Commentaire : Cela signifie que celui qui dit ces expressions devient mécréant s’il les dit pour rabaisser l’ordre de Allah qu’Il ordonne à Ses esclaves d’accomplir, pour rabaisser la qiblah, pour rabaisser le paradis ou s’il le dit par entêtement. 


   * ou encore dire : "Si Allah me punit parce que je ne prie plus avec la maladie que j'ai, Il sera injuste envers moi". 

Commentaire : Cela signifie que si un malade a perdu patience à cause de sa maladie et que quelqu’un lui dit : « Fais la prière ! N’abandonne pas la prière, il t’est un devoir de l’accomplir ! », s’il répond : ( Si Allah me punit parce que je ne prie plus à cause de cet état, alors Il sera injuste) il aura commis de la mécréance, car il y a en cela un rabaissement de Allah ta"ala. 


    * ou dire au sujet d'un acte : "c'est arrivé sans que Allah l'ait prédestiné" ; 

   * ou dire : "Si tous les prophètes", ou "tous les anges", ou "tous les musulmans témoignaient devant moi de telle chose, je ne l'accepterais pas d'eux" ; 

   * ou dire : "Je ne ferai pas ceci, même si c'est recommandé " dans l'intention de se moquer ; ou dire : "Si Untel était prophète, je ne croirais pas en lui "
 

Commentaire : Cela signifie que si l’on dit à quelqu’un : « Ceci est arrivé par la prédestination de Allah, toute chose est par la prédestination de Allah », et qu’il répond : (Cet acte est arrivé sans la prédestination de Allah, c’est moi qui l’ai fait et Allah ne l’a pas prédestiné), il aura commis de la mécréance.
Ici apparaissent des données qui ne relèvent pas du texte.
import Literature.NumberTheory.EllipticCurves.LocalKernelOfReductionGaloisTransportProofs
import Literature.NumberTheory.EllipticCurves.ZpExtensionEisensteinTwistResidualTau
import Literature.NumberTheory.GaloisCohomology.Howard2004.TransportStrictProofs
import HarnessLib

/-!
# H.5(b) at a place `v ∣ p` for the residual STRICT ordinary condition of `E[p]`: `θ_v ∘ transport_v` carries
# `ker (H¹(K_{σv}, E[p]) → H¹(K_{σv}, E[p]/Fil_{σv}))` onto `ker (H¹(K_v, E[p]) → H¹(K_v, E[p]/Fil_v))` (theorems only)

`Proofs` file (theorems only; no definition, no named fact, no instance, no `sorry`).  Topic `NumberTheory/EllipticCurves`
(D1 road of cell `pub/bsd-print-x9`; brick (A′) of `bsd-line-x10b-p1-w8` g2's (H5B-P): Howard's hypothesis **H.5(b)**
[B. Howard, Compositio Math. 140 (2004), §1.3, arXiv:1202.6340 p. 7 L96–97: «the condition `F` propagated to `T̄` is stable
under the action of `G_ℚ`»] for the Eisenstein specialisation of `E_K` at the places `v ∣ p` of good ORDINARY reduction,
memo `HOME/x9-p1-w3/H5B-AT-S-PLAN-w3g5.md` §3).

In the NON-ANOMALOUS case the residual image at `v ∣ p` of Howard's ordinary condition `F_𝔮` on `T̄_𝔮 = E[p]` is the STRICT
condition of the ordinary line `Fil_v E[p] = E[p] ∩ E₁(K̄_v)` (`WeierstrassCurve.torsionFilAt`; Howard §3.1
«`Fil_v T` = the kernel of reduction»): `ker (H¹(K_v, E[p]) → H¹(K_v, E[p] / Fil_v E[p])) = im H¹(K_v, Fil_v E[p])`
(generic: `Tower.map_levelCondition_one_eq_ker` of `TowerSaturatedKernelCoresProofs`).  The `v`-clause of H.5(b) for such
residual conditions is then the statement of this file:

* **`WeierstrassCurve.map_thetaH1_comp_transportH1_strictSubgroup_torsionFilAt_eq`** — for the CANONICAL conjugation
  datum `ConjugationDatum.ofLifts σ … τ …` and the `G_ℚ`-structure `θ = τ_*` on `E[p]` (`residualTauGeomTorsion`):
  `(θ_v ∘ transport_v) (strict_{σ v}(Fil_{σ v} E[p])) = strict_v(Fil_v E[p])`.  Ingredients: the generic transport
  `Howard2004.map_thetaH1_comp_transportH1_strictSubgroup_eq` (x10b-p1-w8, `TransportStrictProofs`); «`τ` carries
  `Fil_{σ v}` to `Fil_v`» in the form `τ_* (δ_v · Fil_{σv} E[n]) ⊆ Fil_v E[n]` (x10b-p1-w5,
  `torsionMap_delta_apply_mem_torsionFilAt`); and ONTO by counting — the same lemma at the place `σ v` gives an injection
  `Fil_v ↪ Fil_{σ v}`, so the injection `Fil_{σ v} ↪ Fil_v, x ↦ τ_*(δ_v x)` of finite sets is a bijection (no cyclicity or
  order computation needed).

No summit statement is proved; BSD is not proved by any of this.

References: [Howard2004HeegnerKolyvagin] §1.3 H.5(a)/(b), §3.1 (arXiv:1202.6340 p. 7 L33–48 and L93–97, p. 15 L56–66);
[SilvermanAEC2009] VII.2 Props. 2.1–2.2 (`E₁`), Cor. III.6.4 (`E[n]` finite); [SerreGaloisCohomology1997] I §2.4.
-/

set_option autoImplicit false

noncomputable section

open Function NumberField IsDedekindDomain Field
open scoped NumberField

namespace WeierstrassCurve

open Literature.NumberTheory.EllipticCurves Literature.NumberTheory.GaloisRepresentations
open Literature.NumberTheory.GaloisRepresentations.DiscreteGaloisModule
open Literature.NumberTheory.GaloisCohomology.Howard2004
open Literature.NumberTheory.EllipticCurves.IwasawaAlgebra

variable {K : Type} [Field K] [NumberField K] (W : WeierstrassCurve ℚ) [W.IsElliptic] {p : ℕ} [hp : Fact p.Prime]
  (σ : K ≃ₐ[ℚ] K) (hσ₁ : σ ≠ 1) (hσ : σ * σ = 1) (τ : AlgebraicClosure K ≃+* AlgebraicClosure K)
  (hτ : IsLiftOfAut σ τ) (hτ₂ : Function.Involutive τ)

omit [W.IsElliptic] hp in
/-- `Fil_v E[n]` is stable under the decomposition group, in the `≤ comap` form consumed by
`DiscreteGaloisModule.strictSubgroup`. [cite: Howard2004HeegnerKolyvagin, §3.1 (arXiv:1202.6340 p. 15, L56–58: Fil_v is G_{K_v}-stable)] -/
theorem torsionFilAt_le_comap_toLocal (v : HeightOneSpectrum (𝓞 K)) (n : ℤ)
    (g : absoluteGaloisGroup (v.adicCompletion K)) :
    (W.baseChange K).torsionFilAt v n ≤
      ((W.baseChange K).torsionFilAt v n).comap (GaloisRep.toLocal v ((W.baseChange K).torsionGaloisModule n) g) := by
  intro P hP
  exact (W.baseChange K).smul_mem_torsionFilAt v n g P hP

/-- **`x ↦ τ_*(δ_v x)` maps `Fil_{σ v} E[n]` ONTO `Fil_v E[n]`** for the canonical conjugation datum `ofLifts` (`E` elliptic,
`n ≠ 0`): into by x10b-p1-w5's `torsionMap_delta_apply_mem_torsionFilAt`, onto because the same lemma at the place `σ v`
(`σ σ v = v`) injects `Fil_v` into `Fil_{σ v}` and both are finite — an injection between finite sets of the same size is a
bijection. [cite: Howard2004HeegnerKolyvagin, §1.3 and §3.1 (arXiv:1202.6340 p. 7 L33–48, p. 15 L56–58: v̄ = v^τ, Fil_v)]
[cite: SilvermanAEC2009, Cor. III.6.4 and VII.2 Props. 2.1–2.2] -/
theorem exists_torsionMap_delta_apply_eq_of_mem_torsionFilAt (v : HeightOneSpectrum (𝓞 K)) {n : ℤ} (hn : n ≠ 0)
    {y : geomTorsion (W.baseChange K) n} (hy : y ∈ (W.baseChange K).torsionFilAt v n) :
    ∃ x ∈ (W.baseChange K).torsionFilAt (σ • v) n,
      hτ.torsionMap W n ((W.baseChange K).torsionGaloisModule n ((ConjugationDatum.ofLifts σ hσ₁ hσ τ hτ hτ₂).δ v) x) = y := by
  haveI : CharZero ((σ • v).adicCompletion K) := charZero_of_injective_algebraMap (algebraMap K _).injective
  haveI : CharZero (v.adicCompletion K) := charZero_of_injective_algebraMap (algebraMap K _).injective
  haveI : CharZero ((σ • (σ • v)).adicCompletion K) := charZero_of_injective_algebraMap (algebraMap K _).injective
  haveI : Finite (geomTorsion (W.baseChange K) n) := finite_torsionPoints_holds (W.baseChange K) (AlgebraicClosure K) hn
  set cd := ConjugationDatum.ofLifts σ hσ₁ hσ τ hτ hτ₂ with hcd
  have hvv : σ • (σ • v) = v := by rw [smul_smul, hσ, one_smul]
  -- the map `x ↦ τ_*(δ_w x)` is injective on `E[n]`, at every place `w`
  have hinj : ∀ w : HeightOneSpectrum (𝓞 K), Function.Injective fun x : geomTorsion (W.baseChange K) n ↦
      hτ.torsionMap W n ((W.baseChange K).torsionGaloisModule n (cd.δ w) x) := by
    intro w x x' hxx'
    have h1 : (W.baseChange K).torsionGaloisModule n (cd.δ w) x = (W.baseChange K).torsionGaloisModule n (cd.δ w) x' := by
      have h2 := congrArg (hτ.torsionMap W n) hxx'
      have hinv : ∀ P, hτ.torsionMap W n (hτ.torsionMap W n P) = P := fun P ↦ by
        apply Subtype.ext
        rw [IsLiftOfAut.coe_torsionMap, IsLiftOfAut.coe_torsionMap]
        generalize (P : geomPoints (W.baseChange K)) = Q
        change ((W.baseChange K).baseChange (AlgebraicClosure K)).toAffine.Point at Q
        rcases Q with _ | ⟨a, b, h⟩
        · rfl
        · exact Affine.Point.some_eq_some_of_eq (hτ₂ a) (hτ₂ b)
      simpa only [hinv] using h2
    have h3 := congrArg ((W.baseChange K).torsionGaloisModule n (cd.δ w)⁻¹) h1
    change ((W.baseChange K).torsionGaloisModule n).toRepresentation (cd.δ w)⁻¹
        (((W.baseChange K).torsionGaloisModule n).toRepresentation (cd.δ w) x) =
      ((W.baseChange K).torsionGaloisModule n).toRepresentation (cd.δ w)⁻¹
        (((W.baseChange K).torsionGaloisModule n).toRepresentation (cd.δ w) x') at h3
    rwa [← Module.End.mul_apply, ← map_mul, inv_mul_cancel, map_one, Module.End.one_apply,
      ← Module.End.mul_apply, ← map_mul, inv_mul_cancel, map_one, Module.End.one_apply] at h3
  -- the restricted maps `Fil_{σv} → Fil_v` and `Fil_v → Fil_{σv}`
  let φ : (W.baseChange K).torsionFilAt (σ • v) n → (W.baseChange K).torsionFilAt v n := fun x ↦
    ⟨hτ.torsionMap W n ((W.baseChange K).torsionGaloisModule n (cd.δ v) x.1),
      W.torsionMap_delta_apply_mem_torsionFilAt σ hσ₁ hσ τ hτ hτ₂ v n x.2⟩
  let ψ : (W.baseChange K).torsionFilAt v n → (W.baseChange K).torsionFilAt (σ • v) n := fun y ↦
    ⟨hτ.torsionMap W n ((W.baseChange K).torsionGaloisModule n (cd.δ (σ • v)) y.1),
      W.torsionMap_delta_apply_mem_torsionFilAt σ hσ₁ hσ τ hτ hτ₂ (σ • v) n (a' := y.1) (by rw [hvv]; exact y.2)⟩
  have hφ : Function.Injective φ := fun x x' h ↦ Subtype.ext (hinj v (congrArg Subtype.val h))
  have hψ : Function.Injective ψ := fun y y' h ↦ Subtype.ext (hinj (σ • v) (congrArg Subtype.val h))
  have hcard : Nat.card ((W.baseChange K).torsionFilAt v n) ≤ Nat.card ((W.baseChange K).torsionFilAt (σ • v) n) :=
    Nat.card_le_card_of_injective ψ hψ
  obtain ⟨x, hx⟩ := (hφ.bijective_of_nat_card_le hcard).2 ⟨y, hy⟩
  exact ⟨x.1, x.2, congrArg Subtype.val hx⟩

/-- **H.5(b) at `v ∣ p` for the residual strict ordinary condition of `E[p]`.**  For the canonical conjugation datum
`cd = ofLifts σ … τ …` and Howard's `G_ℚ`-structure `θ = τ_*` on `T̄ = E[p]` (`residualTauGeomTorsion`, an `A_{m,k}`-linear
involution through the residue character):
`(θ_v ∘ transport_v) (ker (H¹(K_{σv}, E[p]) → H¹(K_{σv}, E[p]/Fil_{σv} E[p]))) = ker (H¹(K_v, E[p]) → H¹(K_v, E[p]/Fil_v E[p]))`
— «`τ` takes the local condition at `v̄ = v^τ` isomorphically to the local condition at `v`» for the strict conditions of
the ordinary lines `Fil_v E[p] = E[p] ∩ E₁(K̄_v)`. [cite: Howard2004HeegnerKolyvagin, §1.3 H.5(b) and §3.1 (arXiv:1202.6340 p. 7 L93–97, p. 15 L56–66)]
[cite: SerreGaloisCohomology1997, Ch. I §2.4 (compatible pairs)] -/
theorem map_thetaH1_comp_transportH1_strictSubgroup_torsionFilAt_eq {m k : ℕ} (hm : 1 ≤ m) (hk : 1 ≤ k)
    (v : HeightOneSpectrum (𝓞 K)) :
    letI := EisensteinCoeff.residueModule (p := p) (m := m) (k := k) hm hk
      ((W.baseChange K).prime_nsmul_geomTorsion_eq_zero (p := p))
    (DiscreteGaloisModule.strictSubgroup (GaloisRep.toLocal (σ • v) ((W.baseChange K).torsionGaloisModule (p : ℤ)))
        ((W.baseChange K).torsionFilAt (σ • v) (p : ℤ))
        (W.torsionFilAt_le_comap_toLocal (σ • v) (p : ℤ))).map
      (((W.residualTauGeomTorsion (p := p) (ConjugationDatum.ofLifts σ hσ₁ hσ τ hτ hτ₂) hm hk).thetaH1 (Sum.inr v)).comp
        ((ConjugationDatum.ofLifts σ hσ₁ hσ τ hτ hτ₂).transportH1 ((W.baseChange K).torsionGaloisModule (p : ℤ)) v)) =
    DiscreteGaloisModule.strictSubgroup (GaloisRep.toLocal v ((W.baseChange K).torsionGaloisModule (p : ℤ)))
        ((W.baseChange K).torsionFilAt v (p : ℤ))
        (W.torsionFilAt_le_comap_toLocal v (p : ℤ)) := by
  letI := EisensteinCoeff.residueModule (p := p) (m := m) (k := k) hm hk
    ((W.baseChange K).prime_nsmul_geomTorsion_eq_zero (p := p))
  haveI : CharZero ((σ • v).adicCompletion K) := charZero_of_injective_algebraMap (algebraMap K _).injective
  haveI : CharZero (v.adicCompletion K) := charZero_of_injective_algebraMap (algebraMap K _).injective
  have hpz : (p : ℤ) ≠ 0 := by exact_mod_cast hp.out.ne_zero
  refine map_thetaH1_comp_transportH1_strictSubgroup_eq (R := EisensteinCoeff p m k)
    (ConjugationDatum.ofLifts σ hσ₁ hσ τ hτ hτ₂) ((W.baseChange K).torsionGaloisModule (p : ℤ))
    (W.residualTauGeomTorsion (p := p) (ConjugationDatum.ofLifts σ hσ₁ hσ τ hτ hτ₂) hm hk) v
    ((W.baseChange K).torsionFilAt (σ • v) (p : ℤ)) ((W.baseChange K).torsionFilAt v (p : ℤ))
    (W.torsionFilAt_le_comap_toLocal (σ • v) (p : ℤ)) (W.torsionFilAt_le_comap_toLocal v (p : ℤ))
    (fun x hx ↦ ?_) (fun y hy ↦ ?_)
  · rw [W.residualTauGeomTorsion_θ_apply (p := p) _ hm hk]
    exact W.torsionMap_delta_apply_mem_torsionFilAt σ hσ₁ hσ τ hτ hτ₂ v (p : ℤ) hx
  · obtain ⟨x, hx, hxy⟩ := W.exists_torsionMap_delta_apply_eq_of_mem_torsionFilAt σ hσ₁ hσ τ hτ hτ₂ v hpz hy
    refine ⟨x, hx, ?_⟩
    rw [W.residualTauGeomTorsion_θ_apply (p := p) _ hm hk]
    exact hxy

end WeierstrassCurve

end
/-- **`RenormalisedAtF` from the partial sum** (the gate of the hypothesis block for a Picard iterate, and the conclusion of the
one-volume construction): a UNIFORM sup bound `B` of `F ⊕ Σ_{i ≤ n} ℓ_i^G(F)`, the wiggle hypotheses at every angle, and
`B + wiggle ≤ cr·|U|·Λ_n²/e₀` give `RenormalisedAtF L M β U μ F R n`. -/
theorem renormalisedAtF_of_partialSum {μ : ℝ} (hμ : μ ≤ -(1 / 10)) (β U : ℝ) (F : TrigPolyC4v) (R : RenConsts) (n : ℕ)
    (hν : IntervalIntegrable (klLocalPart L M β U μ F n) volume 0 (2 * π))
    (hg : IntervalIntegrable (fun θ => F.eval (klFermiPoint μ F θ)) volume 0 (2 * π))
    {Λw : ℝ} (hΛw : 0 ≤ Λw)
    (hLipw : ∀ a b, |(klLocalPart L M β U μ F n a - F.eval (klFermiPoint μ F a)) -
        (klLocalPart L M β U μ F n b - F.eval (klFermiPoint μ F b))| ≤ Λw * |a - b|)
    {Λℓ : ℝ} (hΛℓ : 0 ≤ Λℓ)
    (hLipℓ : ∀ p p' : Fin 2 → ℝ, |∑ i ∈ range (n + 1), (klTwoLegPieceG L M β U μ F i).eval p -
        ∑ i ∈ range (n + 1), (klTwoLegPieceG L M β U μ F i).eval p'| ≤ Λℓ * (|p 0 - p' 0| + |p 1 - p' 1|))
    (hq : ∀ θ, ∀ i, |klFermiPoint μ F θ i| ≤ π - 2 * π / L)
    (hlevel : ∀ θ, eps2 (klFermiPoint μ F θ 0) (klFermiPoint μ F θ 1) = μ + F.eval (klFermiPoint μ F θ))
    (hsmall : ∀ θ, |F.eval (klFermiPoint μ F θ)| ≤ klFlatR / 2) (hL : 8 * π / klFlatR ≤ L)
    {r : ℝ} (hr : 2 * π / L < r) (hru : ∀ θ, r ≤ perturbedFermiRadius (fun p => -F.eval p) μ θ)
    {B : ℝ} (hB : ∀ q : Fin 2 → ℝ, |F.eval q + ∑ i ∈ range (n + 1), (klTwoLegPieceG L M β U μ F i).eval q| ≤ B)
    (htol : B + (Λℓ * (2 * π / L) + Λw * π * (2 * (π / L) / r)) ≤ R.cr * |U| * klScale klE0 n ^ 2 / klE0) :
    RenormalisedAtF L M β U μ F R n := fun θ =>
  (abs_klLocalPart_le_of_partialSum L M hμ β U F n hν hg hΛw hLipw hΛℓ hLipℓ (hq θ) (hlevel θ) (hsmall θ) hL hr (hru θ)
    (hB _)).trans htol

/-! ## §3 The δμ flow read at the zone centre -/

omit [NeZero L] in
/-- The zone centre `Γ = 0` is a lattice momentum: `latticeMomentum L 0 = 0`. -/
theorem latticeMomentum_zero : latticeMomentum L (0 : TorusSite 2 L) = 0 := by
  funext i; simp [latticeMomentum]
Cela vaut aussi bien pour les bons actes que pour les mauvais, car tout ce que fait l’esclave est prédestiné par Allah. En revanche, la prédestination de Allah pour cela n’est pas mauvaise. Ce qui est mauvais, c’est l’acte que l’esclave fait alors que Allah le lui a interdit. Ainsi, l’esclave est blâmé, mais pas Allah. On ne s’oppose pas à Lui concernant Sa prédestination de cet acte. 

De même, celui qui dit : (Si les prophètes, les anges ou l’ensemble des musulmans témoignaient devant moi de telle chose je ne l’accepterais pas d’eux), c’est un mécréant apostat sans aucun détail. 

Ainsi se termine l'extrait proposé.